[TASK DETAILS] Each entry should be written out again exactly, so that nothing is lost.

[SUPPLIED DATA]
┌──

/-- **The Lieb–Wu ground-state roots for `N_a = N = 2`, `M = 1`.** At `m = 0` the Lieb–Wu
equations with the ground-state numbers `I = (-1/2, 1/2)`, `J = 0` force `k₀ = -k₁`, `Λ = 0`,
`k₁ = π/2 - arctan(4s/U)` with `s = sin k₁ > 0`, `s²(U² + 16s²) = U²`, and Bethe energy
`-2(cos k₀ + cos k₁) = -16s²/U` (`= (U - √(U² + 64))/2`, the ground-state energy of the
DOUBLY-bonded two-site ring which these equations describe). Lieb–Wu, Physica A 321 (2003) 1,
§2 (the ring Hamiltonian with `N_a + 1 ≡ 1`) and §3. [cite: LiebWuPhysicaA2003, §§2–3] -/
theorem betheEnergy_of_isLiebWuGroundRoots_zero {U : ℝ} (hU : 0 < U) {k : Fin (4 * 0 + 2) → ℝ}
    {Λ : Fin (2 * 0 + 1) → ℝ} (h : IsLiebWuGroundRoots U 0 k Λ) :
    ∃ s : ℝ, 0 < s ∧ s ^ 2 * (U ^ 2 + 16 * s ^ 2) = U ^ 2 ∧ betheEnergy k = -(16 * s ^ 2 / U) := by
  obtain ⟨⟨h1, h2⟩, hmono, -, hrange⟩ := h
  have hs1 : ∀ f : Fin (2 * 0 + 1) → ℝ, ∑ β, f β = f 0 := fun f => Fin.sum_univ_one f
  have hs2 : ∀ f : Fin (4 * 0 + 2) → ℝ, ∑ j, f j = f 0 + f 1 := fun f => Fin.sum_univ_two f
  have hI0 : liebWuGroundNumbers (4 * 0 + 2) 0 = -1 / 2 := by
    simp only [liebWuGroundNumbers]; norm_num
  have hI1 : liebWuGroundNumbers (4 * 0 + 2) 1 = 1 / 2 := by
    simp only [liebWuGroundNumbers]; norm_num
  have hJ0 : liebWuGroundNumbers (2 * 0 + 1) 0 = 0 := by
    simp only [liebWuGroundNumbers]; norm_num
  have hNa : ((4 * 0 + 2 : ℕ) : ℝ) = 2 := by norm_num
  set θ₀ := liebWuTheta U (2 * Real.sin (k 0) - 2 * Λ 0) with hθ₀
  set θ₁ := liebWuTheta U (2 * Real.sin (k 1) - 2 * Λ 0) with hθ₁
  have e0 : (2 : ℝ) * k 0 = -π + θ₀ := by
    have := h1 0
    rw [hs1, hI0, hNa] at this
    linarith
  have e1 : (2 : ℝ) * k 1 = π + θ₁ := by
    have := h1 1
    rw [hs1, hI1, hNa] at this
    linarith
  have f0 : θ₀ + θ₁ = 0 := by
    have := h2 0
    rw [hs2, hs1, hJ0, sub_self, liebWuTheta_zero] at this
    linarith
  -- `k 0 = -k 1`
  have hk : k 0 = -k 1 := by linarith
  -- `Λ 0 = 0`: `θ(2 s₁ - 2Λ) = -θ(-2 s₁ - 2Λ) = θ(2 s₁ + 2Λ)` and `θ` is injective
  have hθinj : Function.Injective (liebWuTheta U) := by
    intro a b hab
    simp only [liebWuTheta] at hab
    have h3 : Real.arctan (2 * a / U) = Real.arctan (2 * b / U) := by linarith
    have h4 := Real.arctan_injective h3
    field_simp at h4
    linarith
  have hΛ : Λ 0 = 0 := by
    have h3 : θ₁ = liebWuTheta U (2 * Real.sin (k 1) + 2 * Λ 0) := by
      have : θ₀ = -liebWuTheta U (2 * Real.sin (k 1) + 2 * Λ 0) := by
        rw [hθ₀, hk, Real.sin_neg, ← liebWuTheta_neg]
        congr 1
        ring
      linarith
    have h4 := hθinj h3
    linarith
  -- `k 1 = π/2 - arctan (4 sin k₁ / U)`
  set s := Real.sin (k 1) with hs
  have hk1 : k 1 = π / 2 - Real.arctan (4 * s / U) := by
    have : θ₁ = -2 * Real.arctan (4 * s / U) := by
      rw [hθ₁, hΛ, liebWuTheta]
      congr 2
      ring
    linarith
  have hspos : 0 < s := by
    rw [hs, hk1, Real.sin_pi_div_two_sub]
    exact Real.cos_arctan_pos _
  have hs' : s = 1 / Real.sqrt (1 + (4 * s / U) ^ 2) := by
    conv_lhs => rw [hs, hk1, Real.sin_pi_div_two_sub, Real.cos_arctan]
  have hcos : Real.cos (k 1) = 4 * s ^ 2 / U := by
    rw [hk1, Real.cos_pi_div_two_sub, Real.sin_arctan, div_eq_mul_one_div, ← hs']
    ring
  have hD : 0 < 1 + (4 * s / U) ^ 2 := by positivity
  have h6 : s ^ 2 * (1 + (4 * s / U) ^ 2) = 1 := by
    have h7 : s ^ 2 = 1 / (1 + (4 * s / U) ^ 2) := by
      conv_lhs => rw [hs']
      rw [div_pow, one_pow, Real.sq_sqrt hD.le]
    rw [h7, one_div_mul_cancel hD.ne']
  refine ⟨s, hspos, ?_, ?_⟩
  · have hU0 : U ≠ 0 := hU.ne'
    field_simp at h6
    linear_combination h6
  · rw [betheEnergy, hs2, hk, Real.cos_neg, hcos]
    ring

└──

[WRITTEN SOLUTION]
/-- **The Lieb–Wu ground-state roots for `N_a = N = 2`, `M = 1`.** At `m = 0` the Lieb–Wu
equations with the ground-state numbers `I = (-1/2, 1/2)`, `J = 0` force `k₀ = -k₁`, `Λ = 0`,
`k₁ = π/2 - arctan(4s/U)` with `s = sin k₁ > 0`, `s²(U² + 16s²) = U²`, and Bethe energy
`-2(cos k₀ + cos k₁) = -16s²/U` (`= (U - √(U² + 64))/2`, the ground-state energy of the
DOUBLY-bonded two-site ring which these equations describe). Lieb–Wu, Physica A 321 (2003) 1,
§2 (the ring Hamiltonian with `N_a + 1 ≡ 1`) and §3. [cite: LiebWuPhysicaA2003, §§2–3] -/
theorem betheEnergy_of_isLiebWuGroundRoots_zero {U : ℝ} (hU : 0 < U) {k : Fin (4 * 0 + 2) → ℝ}
    {Λ : Fin (2 * 0 + 1) → ℝ} (h : IsLiebWuGroundRoots U 0 k Λ) :
    ∃ s : ℝ, 0 < s ∧ s ^ 2 * (U ^ 2 + 16 * s ^ 2) = U ^ 2 ∧ betheEnergy k = -(16 * s ^ 2 / U) := by
  obtain ⟨⟨h1, h2⟩, hmono, -, hrange⟩ := h
  have hs1 : ∀ f : Fin (2 * 0 + 1) → ℝ, ∑ β, f β = f 0 := fun f => Fin.sum_univ_one f
  have hs2 : ∀ f : Fin (4 * 0 + 2) → ℝ, ∑ j, f j = f 0 + f 1 := fun f => Fin.sum_univ_two f
  have hI0 : liebWuGroundNumbers (4 * 0 + 2) 0 = -1 / 2 := by
    simp only [liebWuGroundNumbers]; norm_num
  have hI1 : liebWuGroundNumbers (4 * 0 + 2) 1 = 1 / 2 := by
    simp only [liebWuGroundNumbers]; norm_num
  have hJ0 : liebWuGroundNumbers (2 * 0 + 1) 0 = 0 := by
    simp only [liebWuGroundNumbers]; norm_num
  have hNa : ((4 * 0 + 2 : ℕ) : ℝ) = 2 := by norm_num
  set θ₀ := liebWuTheta U (2 * Real.sin (k 0) - 2 * Λ 0) with hθ₀
  set θ₁ := liebWuTheta U (2 * Real.sin (k 1) - 2 * Λ 0) with hθ₁
  have e0 : (2 : ℝ) * k 0 = -π + θ₀ := by
    have := h1 0
    rw [hs1, hI0, hNa] at this
    linarith
  have e1 : (2 : ℝ) * k 1 = π + θ₁ := by
    have := h1 1
    rw [hs1, hI1, hNa] at this
    linarith
  have f0 : θ₀ + θ₁ = 0 := by
    have := h2 0
    rw [hs2, hs1, hJ0, sub_self, liebWuTheta_zero] at this
    linarith
  -- `k 0 = -k 1`
  have hk : k 0 = -k 1 := by linarith
  -- `Λ 0 = 0`: `θ(2 s₁ - 2Λ) = -θ(-2 s₁ - 2Λ) = θ(2 s₁ + 2Λ)` and `θ` is injective
  have hθinj : Function.Injective (liebWuTheta U) := by
    intro a b hab
    simp only [liebWuTheta] at hab
    have h3 : Real.arctan (2 * a / U) = Real.arctan (2 * b / U) := by linarith
    have h4 := Real.arctan_injective h3
    field_simp at h4
    linarith
  have hΛ : Λ 0 = 0 := by
    have h3 : θ₁ = liebWuTheta U (2 * Real.sin (k 1) + 2 * Λ 0) := by
      have : θ₀ = -liebWuTheta U (2 * Real.sin (k 1) + 2 * Λ 0) := by
        rw [hθ₀, hk, Real.sin_neg, ← liebWuTheta_neg]
        congr 1
        ring
      linarith
    have h4 := hθinj h3
    linarith
  -- `k 1 = π/2 - arctan (4 sin k₁ / U)`
  set s := Real.sin (k 1) with hs
  have hk1 : k 1 = π / 2 - Real.arctan (4 * s / U) := by
    have : θ₁ = -2 * Real.arctan (4 * s / U) := by
      rw [hθ₁, hΛ, liebWuTheta]
      congr 2
      ring
    linarith
  have hspos : 0 < s := by
    rw [hs, hk1, Real.sin_pi_div_two_sub]
    exact Real.cos_arctan_pos _
  have hs' : s = 1 / Real.sqrt (1 + (4 * s / U) ^ 2) := by
    conv_lhs => rw [hs, hk1, Real.sin_pi_div_two_sub, Real.cos_arctan]
  have hcos : Real.cos (k 1) = 4 * s ^ 2 / U := by
    rw [hk1, Real.cos_pi_div_two_sub, Real.sin_arctan, div_eq_mul_one_div, ← hs']
    ring
  have hD : 0 < 1 + (4 * s / U) ^ 2 := by positivity
  have h6 : s ^ 2 * (1 + (4 * s / U) ^ 2) = 1 := by
    have h7 : s ^ 2 = 1 / (1 + (4 * s / U) ^ 2) := by
      conv_lhs => rw [hs']
      rw [div_pow, one_pow, Real.sq_sqrt hD.le]
    rw [h7, one_div_mul_cancel hD.ne']
  refine ⟨s, hspos, ?_, ?_⟩
  · have hU0 : U ≠ 0 := hU.ne'
    field_simp at h6
    linear_combination h6
  · rw [betheEnergy, hs2, hk, Real.cos_neg, hcos]
    ring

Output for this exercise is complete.